[YOUR INSTRUCTIONS]
How many lines below contain the word "section"? Answer with that number alone.

########

import Mathlib
import HarnessLib
import Summits.HubbardSuperconductivity.HubbardSuperconductivity.Theorems.KLProgrammeKLRegimeSplitLegDressingQ2

/-!
# Route `KLProgramme` — ENGINE child (stmt-HubbardSuperconductivity-19918 / gen-6 successor), (E2-v10) leg-dress line: the per-leg dressing size
# at the OPPOSITE reading frequency `−ω₀`, and the four legs of a PAIR configuration with their `±ω₀` tags
# (cell gate-hubbard-kl, seat hubbard-kl-k3c2-p3 g3, row «leg-dress bar»; sequel to `…SplitLegDressing` / `…SplitLegDressingQ2`)

`klld_leg_dressing_le` / `klld_sum_leg_dressing_le` / `klld_legDress_le_legDressBarQ2` read every leg at `+ω₀`, but the pair labels of
`PairLadderStepAtV10` are `(ω₀,k′)↑, (−ω₀,Q−k′)↓, (−ω₀,Q−k)↓, (ω₀,k)↑`.  At `−ω₀` nothing changes: the cutoff weights read `t(k⃗)` through `ω²`
(`klld_weight_omega0_rev`), the slice entry obeys the same bound (`klld_norm_covSliceCT_mode_omega0_rev_le`), and under (E0) `Σ_m(−ω₀,k⃗,σ) =
conj Σ_m(ω₀,k⃗,σ)` has the same norm (`klld_norm_selfEnergy_rev_eq`).  Hence `klld_leg_dressing_rev_le` (the per-leg size at `−ω₀`, verbatim
majorant), the TAGGED four-leg sum `klld_sum_leg_dressing_tagged_le` (each leg at its own frequency `ω_i ∈ {ω₀, −ω₀}`, counted by the same
`legSliceCountT … n k`), and **`klld_legDress_tagged_le_legDressBarQ2`** — the plain-carrier leg-dress term of ANY `±ω₀` configuration is within
`legDressBarQ2 G P Q U n (legSliceCountT … n k)` under the history slots and `128·cr + 64·cz ≤ Q.CR·Klam` (met at `klEngQ3/Q5`,
`…EngineV8LegDressThreshold`).  Proved; no definitions.
-/

noncomputable section

namespace Summit.HubbardSuperconductivity.HubbardSuperconductivity.Theorems.KLRegimeSplit

set_option linter.dupNamespace false -- summit = problem name (single-conjunct summit), D-0017

open Real Finset Literature.MathematicalPhysics.QuantumLattice Literature.Probability.LatticeModels
open Summit.HubbardSuperconductivity.HubbardSuperconductivity.Theorems.KLProgrammeLegKernels

section Model

variable {L M : ℕ} [NeZero L] [NeZero M]

omit [NeZero L] in
/-- The cutoff weight does not see the sign of the reading frequency: `w_Λ(−ω₀,k⃗) = w_Λ(ω₀,k⃗)`. -/
theorem klld_weight_rev_eq (β μ : ℝ) (K : TrigPolyC4v) (Λ : ℝ) (k : TorusSite 2 L) :
    hubbardCutoffWeightCT L M β μ K Λ ((omega0 M).rev, k) = hubbardCutoffWeightCT L M β μ K Λ (omega0 M, k) := by
  rw [klld_weight_omega0_rev, klld_weight_omega0]

/-- Under (E0) the self-energy at `−ω₀` is the conjugate of the one at `ω₀`, so the norms agree. -/
theorem klld_norm_selfEnergy_rev_eq {β U μ : ℝ} {K : TrigPolyC4v} {m : ℕ} (hE0 : SelfEnergySymmetric L M β U μ K m)
    (k : TorusSite 2 L) (σ : Fin 2) :
    ‖klSelfEnergy L M β U μ K klE0 m ((omega0 M).rev, k) σ‖ = ‖klSelfEnergy L M β U μ K klE0 m (omega0 M, k) σ‖ := by
  rw [(hE0 k σ).1, Complex.norm_conj]

/-- **The slice entry on one mode at `−ω₀`**: same majorant as at `ω₀` — `≤ 2βL²·|Δw(ω₀,k⃗)|/t(k⃗)`. -/
theorem klld_norm_covSliceCT_mode_omega0_rev_le {β : ℝ} (hβ : 0 < β) (μ : ℝ) (K : TrigPolyC4v) (Λ Λ' : ℝ)
    (k : TorusSite 2 L) (σ : Fin 2) (c c' : Fin 2) :
    ‖hubbardCovSliceCT L M β μ 0 K Λ Λ' ((((omega0 M).rev, k), σ), c) ((((omega0 M).rev, k), σ), c')‖ ≤
      2 * (β * (L : ℝ) ^ 2) *
        (|hubbardCutoffWeightCT L M β μ K Λ (omega0 M, k) - hubbardCutoffWeightCT L M β μ K Λ' (omega0 M, k)| *
          (klLegRadius L β μ K k)⁻¹) := by
  have h := klld_norm_covSliceCT_zero_seed_le hβ μ K Λ Λ' ((((omega0 M).rev, k), σ), c) ((((omega0 M).rev, k), σ), c')
  simp only [momentumOf, klFreqRadius_omega0_rev, klld_weight_rev_eq] at h
  linarith

/-- **THE PER-LEG DRESSING SIZE AT `−ω₀`** (twin of `klld_leg_dressing_le`, same majorant): at step `n ≥ 1`, under (E0)/`RenormalisedAtF R (n−1)`/
`TwoLegSlopes R (n−1)`,
`‖(C^K_{>Λ_n} − C^K_{>Λ_{n−1}})((−ω₀,k⃗,σ,c),(−ω₀,k⃗,σ,c'))‖ · ‖Σ_{n−1}(−ω₀,k⃗,σ)‖ ≤ βL²·(64·cr·|U|·4^{−n} + 16·cz·|U| + 4·cz·|U|·(π/β)/Λ_n)`. -/
theorem klld_leg_dressing_rev_le {β U μ : ℝ} (hβ : 0 < β) {K : TrigPolyC4v} {R : RenConsts} (hcr : 0 ≤ R.cr) (hcz : 0 ≤ R.cz)
    {n : ℕ} (hn : 1 ≤ n) (hE0 : SelfEnergySymmetric L M β U μ K (n - 1)) (hren : RenormalisedAtF L M β U μ K R (n - 1))
    (hsl : TwoLegSlopes L M R β U μ K (n - 1)) (k : TorusSite 2 L) (σ c c' : Fin 2) :
    ‖hubbardCovSliceCT L M β μ 0 K (klScale klE0 n) (klScale klE0 (n - 1)) ((((omega0 M).rev, k), σ), c)
          ((((omega0 M).rev, k), σ), c')‖ *
        ‖klSelfEnergy L M β U μ K klE0 (n - 1) ((omega0 M).rev, k) σ‖ ≤
      β * (L : ℝ) ^ 2 *
        (64 * R.cr * |U| * ((4 : ℝ) ^ n)⁻¹ + 16 * R.cz * |U| + 4 * R.cz * |U| * ((Real.pi / β) / klScale klE0 n)) := by
  have hΛ := klth_klScale_pos n
  have hβL : 0 ≤ β * (L : ℝ) ^ 2 := by positivity
  have hU := abs_nonneg U
  have hπβ : 0 ≤ Real.pi / β := (div_pos Real.pi_pos hβ).le
  have hRHS : 0 ≤ β * (L : ℝ) ^ 2 *
      (64 * R.cr * |U| * ((4 : ℝ) ^ n)⁻¹ + 16 * R.cz * |U| + 4 * R.cz * |U| * ((Real.pi / β) / klScale klE0 n)) := by
    positivity
  rw [klld_norm_selfEnergy_rev_eq hE0 k σ]
  by_cases hw : hubbardCutoffWeightCT L M β μ K (klScale klE0 n) (omega0 M, k) =
      hubbardCutoffWeightCT L M β μ K (klScale klE0 (n - 1)) (omega0 M, k)
  · -- off the window the entry vanishes (the weights at `−ω₀` are those at `ω₀`)
    have hw' : hubbardCutoffWeightCT L M β μ K (klScale klE0 n) (momentumOf L M ((((omega0 M).rev, k), σ), c)) =
        hubbardCutoffWeightCT L M β μ K (klScale klE0 (n - 1)) (momentumOf L M ((((omega0 M).rev, k), σ), c)) := by
      simpa [momentumOf, klld_weight_rev_eq] using hw
    have hw'' : hubbardCutoffWeightCT L M β μ K (klScale klE0 n) (momentumOf L M ((((omega0 M).rev, k), σ), c')) =
        hubbardCutoffWeightCT L M β μ K (klScale klE0 (n - 1)) (momentumOf L M ((((omega0 M).rev, k), σ), c')) := by
      simpa [momentumOf, klld_weight_rev_eq] using hw
    have h0 := klld_covSliceCT_apply_eq_zero L M β μ 0 K (klScale klE0 n) (klScale klE0 (n - 1))
      ((((omega0 M).rev, k), σ), c) ((((omega0 M).rev, k), σ), c') hw' hw''
    rw [h0, norm_zero, zero_mul]
    exact hRHS
  · -- on the window: entry `≤ 2βL²·(2/Λ_n)`, the leg sits in `S_{n-1}`, vertex bound from the slots (at `ω₀`, same norm)
    have hentry := klld_norm_covSliceCT_mode_omega0_rev_le (M := M) hβ μ K (klScale klE0 n) (klScale klE0 (n - 1)) k σ c c'
    have hrad := klld_inv_radius_lt_of_weight_ne L M β μ K n k hw
    have hw1 := salmhoferCutoff_mem_Icc (((Real.pi / β) ^ 2 + nambuXiCT L μ K k ^ 2) / klScale klE0 n ^ 2)
    have hw2 := salmhoferCutoff_mem_Icc (((Real.pi / β) ^ 2 + nambuXiCT L μ K k ^ 2) / klScale klE0 (n - 1) ^ 2)
    have habs : |hubbardCutoffWeightCT L M β μ K (klScale klE0 n) (omega0 M, k) -
        hubbardCutoffWeightCT L M β μ K (klScale klE0 (n - 1)) (omega0 M, k)| ≤ 1 := by
      simp only [hubbardCutoffWeightCT, matsubaraFreq_omega0] at *
      rw [abs_le]; constructor <;> linarith [hw1.1, hw1.2, hw2.1, hw2.2]
    have hinv0 : 0 ≤ (klLegRadius L β μ K k)⁻¹ := inv_nonneg.mpr (Real.sqrt_nonneg _)
    have hE : ‖hubbardCovSliceCT L M β μ 0 K (klScale klE0 n) (klScale klE0 (n - 1)) ((((omega0 M).rev, k), σ), c)
        ((((omega0 M).rev, k), σ), c')‖ ≤ 2 * (β * (L : ℝ) ^ 2) * (2 / klScale klE0 n) := by
      refine hentry.trans (mul_le_mul_of_nonneg_left ?_ (by positivity))
      calc _ ≤ 1 * (klLegRadius L β μ K k)⁻¹ := mul_le_mul_of_nonneg_right habs hinv0
        _ ≤ 2 / klScale klE0 n := by rw [one_mul]; exact hrad.le
    have hshell := klld_mem_klShell_pred_of_weight_ne β μ K k hw
    have hV := klld_norm_selfEnergy_le_uniform hβ hcz hE0 hren hsl hshell σ
    have hV0 : 0 ≤ ‖klSelfEnergy L M β U μ K klE0 (n - 1) (omega0 M, k) σ‖ := norm_nonneg _
    have hE0' : 0 ≤ 2 * (β * (L : ℝ) ^ 2) * (2 / klScale klE0 n) := by positivity
    have hres := klld_residual_dressing_arith R.cr U hn
    have hslo := klld_dressing_slope_part R.cz U hn
    calc _ ≤ (2 * (β * (L : ℝ) ^ 2) * (2 / klScale klE0 n)) *
          (R.cr * |U| * klScale klE0 (n - 1) ^ 2 / klE0 + R.cz * |U| * (klScale klE0 (n - 1) + Real.pi / β)) :=
          mul_le_mul hE hV hV0 hE0'
      _ = β * (L : ℝ) ^ 2 * (2 * (2 / klScale klE0 n * (R.cr * |U| * klScale klE0 (n - 1) ^ 2 / klE0)) +
            2 * (2 / klScale klE0 n * (R.cz * |U| * klScale klE0 (n - 1))) +
              4 * R.cz * |U| * ((Real.pi / β) / klScale klE0 n)) := by ring
      _ = _ := by rw [hres, hslo]; ring

/-- **Either reading frequency**: the per-leg dressing size at `ω ∈ {ω₀, −ω₀}`. -/
theorem klld_leg_dressing_tagged_le {β U μ : ℝ} (hβ : 0 < β) {K : TrigPolyC4v} {R : RenConsts} (hcr : 0 ≤ R.cr) (hcz : 0 ≤ R.cz)
    {n : ℕ} (hn : 1 ≤ n) (hE0 : SelfEnergySymmetric L M β U μ K (n - 1)) (hren : RenormalisedAtF L M β U μ K R (n - 1))
    (hsl : TwoLegSlopes L M R β U μ K (n - 1)) {ω : MatsubaraIdx M} (hω : ω = omega0 M ∨ ω = (omega0 M).rev)
    (k : TorusSite 2 L) (σ c c' : Fin 2) :
    ‖hubbardCovSliceCT L M β μ 0 K (klScale klE0 n) (klScale klE0 (n - 1)) (((ω, k), σ), c) (((ω, k), σ), c')‖ *
        ‖klSelfEnergy L M β U μ K klE0 (n - 1) (ω, k) σ‖ ≤
      β * (L : ℝ) ^ 2 *
        (64 * R.cr * |U| * ((4 : ℝ) ^ n)⁻¹ + 16 * R.cz * |U| + 4 * R.cz * |U| * ((Real.pi / β) / klScale klE0 n)) := by
  rcases hω with rfl | rfl
  · exact klld_leg_dressing_le hβ hcr hcz hn hE0 hren hsl k σ c c'
  · exact klld_leg_dressing_rev_le hβ hcr hcz hn hE0 hren hsl k σ c c'

/-- **The four legs of a `±ω₀` configuration, summed with the count** (twin of `klld_sum_leg_dressing_le` with a frequency tag per leg). -/
theorem klld_sum_leg_dressing_tagged_le {β U μ : ℝ} (hβ : 0 < β) {K : TrigPolyC4v} {R : RenConsts} (hcr : 0 ≤ R.cr) (hcz : 0 ≤ R.cz)
    {n : ℕ} (hn : 1 ≤ n) (hE0 : SelfEnergySymmetric L M β U μ K (n - 1)) (hren : RenormalisedAtF L M β U μ K R (n - 1))
    (hsl : TwoLegSlopes L M R β U μ K (n - 1)) {ω : Fin 4 → MatsubaraIdx M} (hω : ∀ i, ω i = omega0 M ∨ ω i = (omega0 M).rev)
    (k : Fin 4 → TorusSite 2 L) (σ c c' : Fin 4 → Fin 2) :
    ∑ i : Fin 4, ‖hubbardCovSliceCT L M β μ 0 K (klScale klE0 n) (klScale klE0 (n - 1)) (((ω i, k i), σ i), c i)
        (((ω i, k i), σ i), c' i)‖ * ‖klSelfEnergy L M β U μ K klE0 (n - 1) (ω i, k i) (σ i)‖ ≤
      β * (L : ℝ) ^ 2 *
          (64 * R.cr * |U| * ((4 : ℝ) ^ n)⁻¹ + 16 * R.cz * |U| + 4 * R.cz * |U| * ((Real.pi / β) / klScale klE0 n)) *
        (legSliceCountT L β μ K n k : ℝ) := by
  have hΛ := klth_klScale_pos n
  have hπβ : 0 ≤ Real.pi / β := (div_pos Real.pi_pos hβ).le
  have hz0 : 0 ≤ β * (L : ℝ) ^ 2 *
      (64 * R.cr * |U| * ((4 : ℝ) ^ n)⁻¹ + 16 * R.cz * |U| + 4 * R.cz * |U| * ((Real.pi / β) / klScale klE0 n)) := by
    positivity
  have hb := fun i => klld_leg_dressing_tagged_le (L := L) (M := M) hβ hcr hcz hn hE0 hren hsl (hω i) (k i) (σ i) (c i) (c' i)
  -- the weights at `ω_i` are those at `ω₀`
  have hwt : ∀ i (Λ : ℝ), hubbardCutoffWeightCT L M β μ K Λ (ω i, k i) = hubbardCutoffWeightCT L M β μ K Λ (omega0 M, k i) := by
    intro i Λ
    rcases hω i with h | h
    · rw [h]
    · rw [h, klld_weight_rev_eq]
  have h0 : ∀ i : Fin 4, ¬ (hubbardCutoffWeightCT L M β μ K (klScale klE0 n) (omega0 M, k i) ≠
        hubbardCutoffWeightCT L M β μ K (klScale klE0 (n - 1)) (omega0 M, k i)) →
      ‖hubbardCovSliceCT L M β μ 0 K (klScale klE0 n) (klScale klE0 (n - 1)) (((ω i, k i), σ i), c i)
          (((ω i, k i), σ i), c' i)‖ * ‖klSelfEnergy L M β U μ K klE0 (n - 1) (ω i, k i) (σ i)‖ = 0 := by
    intro i hi
    have hw : hubbardCutoffWeightCT L M β μ K (klScale klE0 n) (omega0 M, k i) =
        hubbardCutoffWeightCT L M β μ K (klScale klE0 (n - 1)) (omega0 M, k i) := not_not.mp hi
    have hw' : hubbardCutoffWeightCT L M β μ K (klScale klE0 n) (momentumOf L M (((ω i, k i), σ i), c i)) =
        hubbardCutoffWeightCT L M β μ K (klScale klE0 (n - 1)) (momentumOf L M (((ω i, k i), σ i), c i)) := by
      simp only [momentumOf, hwt]; exact hw
    have hw'' : hubbardCutoffWeightCT L M β μ K (klScale klE0 n) (momentumOf L M (((ω i, k i), σ i), c' i)) =
        hubbardCutoffWeightCT L M β μ K (klScale klE0 (n - 1)) (momentumOf L M (((ω i, k i), σ i), c' i)) := by
      simp only [momentumOf, hwt]; exact hw
    rw [klld_covSliceCT_apply_eq_zero L M β μ 0 K (klScale klE0 n) (klScale klE0 (n - 1)) (((ω i, k i), σ i), c i)
      (((ω i, k i), σ i), c' i) hw' hw'', norm_zero, zero_mul]
  have hcount := klld_card_dressed_le_countT L M β μ K hn k
  exact klld_sum_le_mul_of_card_le hz0 h0 hb hcount

/-- **`klld_legDress_tagged_le_legDressBarQ2`** — the plain-carrier leg-dress term of ANY `±ω₀` four-leg configuration is within the (E2-v10)
budget term: at step `n`, `1 ≤ n ≤ n_β + 1`, under (E0)/`RenormalisedAtF R (n−1)`/`TwoLegSlopes R (n−1)` and `128·cr + 64·cz ≤ Q.CR·Klam`,
for any value `v ≤ Klam·|U|`:
`(βL²)⁻¹ · (2v · Σ_i ‖slice entry_i‖·‖Σ_{n−1}(ω_i,k_i,σ_i)‖) ≤ legDressBarQ2 G P Q U n (legSliceCountT … n k)`.
In `PairLadderStepAtV10` take `ω = (ω₀, −ω₀, −ω₀, ω₀)`, `k = (k′, Q−k′, Q−k, k)`. -/
theorem klld_legDress_tagged_le_legDressBarQ2 {β U μ : ℝ} (hβ : klBetaMin ≤ β) {K : TrigPolyC4v} {R : RenConsts} (hcr : 0 ≤ R.cr)
    (hcz : 0 ≤ R.cz) {n : ℕ} (hn1 : 1 ≤ n) (hn : n ≤ nScales β + 1) (hE0 : SelfEnergySymmetric L M β U μ K (n - 1))
    (hren : RenormalisedAtF L M β U μ K R (n - 1)) (hsl : TwoLegSlopes L M R β U μ K (n - 1))
    (G : GeoConsts) {P : SplitConsts} {Q : EngConsts} (hK : 0 ≤ P.Klam) (hQ0 : 0 ≤ Q.CR) (hCR : 128 * R.cr + 64 * R.cz ≤ Q.CR * P.Klam)
    {v : ℝ} (hv0 : 0 ≤ v) (hv : v ≤ P.Klam * |U|) {ω : Fin 4 → MatsubaraIdx M} (hω : ∀ i, ω i = omega0 M ∨ ω i = (omega0 M).rev)
    (k : Fin 4 → TorusSite 2 L) (σ c c' : Fin 4 → Fin 2) :
    (β * (L : ℝ) ^ 2)⁻¹ * (2 * v *
        ∑ i : Fin 4, ‖hubbardCovSliceCT L M β μ 0 K (klScale klE0 n) (klScale klE0 (n - 1)) (((ω i, k i), σ i), c i)
            (((ω i, k i), σ i), c' i)‖ * ‖klSelfEnergy L M β U μ K klE0 (n - 1) (ω i, k i) (σ i)‖) ≤
      legDressBarQ2 G P Q U n (legSliceCountT L β μ K n k) := by
  have hβ0 : 0 < β := pos_of_klBetaMin_le hβ
  have hL : (0 : ℝ) < (L : ℝ) := Nat.cast_pos.2 (Nat.pos_of_ne_zero (NeZero.ne L))
  have hβL : 0 < β * (L : ℝ) ^ 2 := by positivity
  have hS := klld_sum_leg_dressing_tagged_le (L := L) (M := M) (μ := μ) hβ0 hcr hcz hn1 hE0 hren hsl hω k σ c c'
  have hbr := klld_bracket_le (U := U) hβ hcr hcz hn
  have hcnt : (0 : ℝ) ≤ (legSliceCountT L β μ K n k : ℝ) := Nat.cast_nonneg _
  have hfin := legDress_size_le_legDressBarQ2 G hK hQ0 hcr hcz hCR U n hv (legSliceCountT L β μ K n k)
  set B := 64 * R.cr * |U| * ((4 : ℝ) ^ n)⁻¹ + 16 * R.cz * |U| + 4 * R.cz * |U| * ((Real.pi / β) / klScale klE0 n) with hB
  have h1 : (β * (L : ℝ) ^ 2)⁻¹ * (2 * v * ∑ i : Fin 4,
      ‖hubbardCovSliceCT L M β μ 0 K (klScale klE0 n) (klScale klE0 (n - 1)) (((ω i, k i), σ i), c i)
          (((ω i, k i), σ i), c' i)‖ * ‖klSelfEnergy L M β U μ K klE0 (n - 1) (ω i, k i) (σ i)‖) ≤
      (β * (L : ℝ) ^ 2)⁻¹ * (2 * v * (β * (L : ℝ) ^ 2 * B * (legSliceCountT L β μ K n k : ℝ))) :=
    mul_le_mul_of_nonneg_left (mul_le_mul_of_nonneg_left hS (by positivity)) (inv_pos.2 hβL).le
  refine h1.trans ?_
  rw [show (β * (L : ℝ) ^ 2)⁻¹ * (2 * v * (β * (L : ℝ) ^ 2 * B * (legSliceCountT L β μ K n k : ℝ))) =
      2 * v * B * (legSliceCountT L β μ K n k : ℝ) by field_simp]
  calc 2 * v * B * (legSliceCountT L β μ K n k : ℝ)
      ≤ 2 * v * ((64 * R.cr + 32 * R.cz) * |U|) * (legSliceCountT L β μ K n k : ℝ) :=
        mul_le_mul_of_nonneg_right (mul_le_mul_of_nonneg_left hbr (by positivity)) hcnt
    _ ≤ legDressBarQ2 G P Q U n (legSliceCountT L β μ K n k) := hfin

end Model

end Summit.HubbardSuperconductivity.HubbardSuperconductivity.Theorems.KLRegimeSplit

end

########

[EXERCISE RESPONSE]
2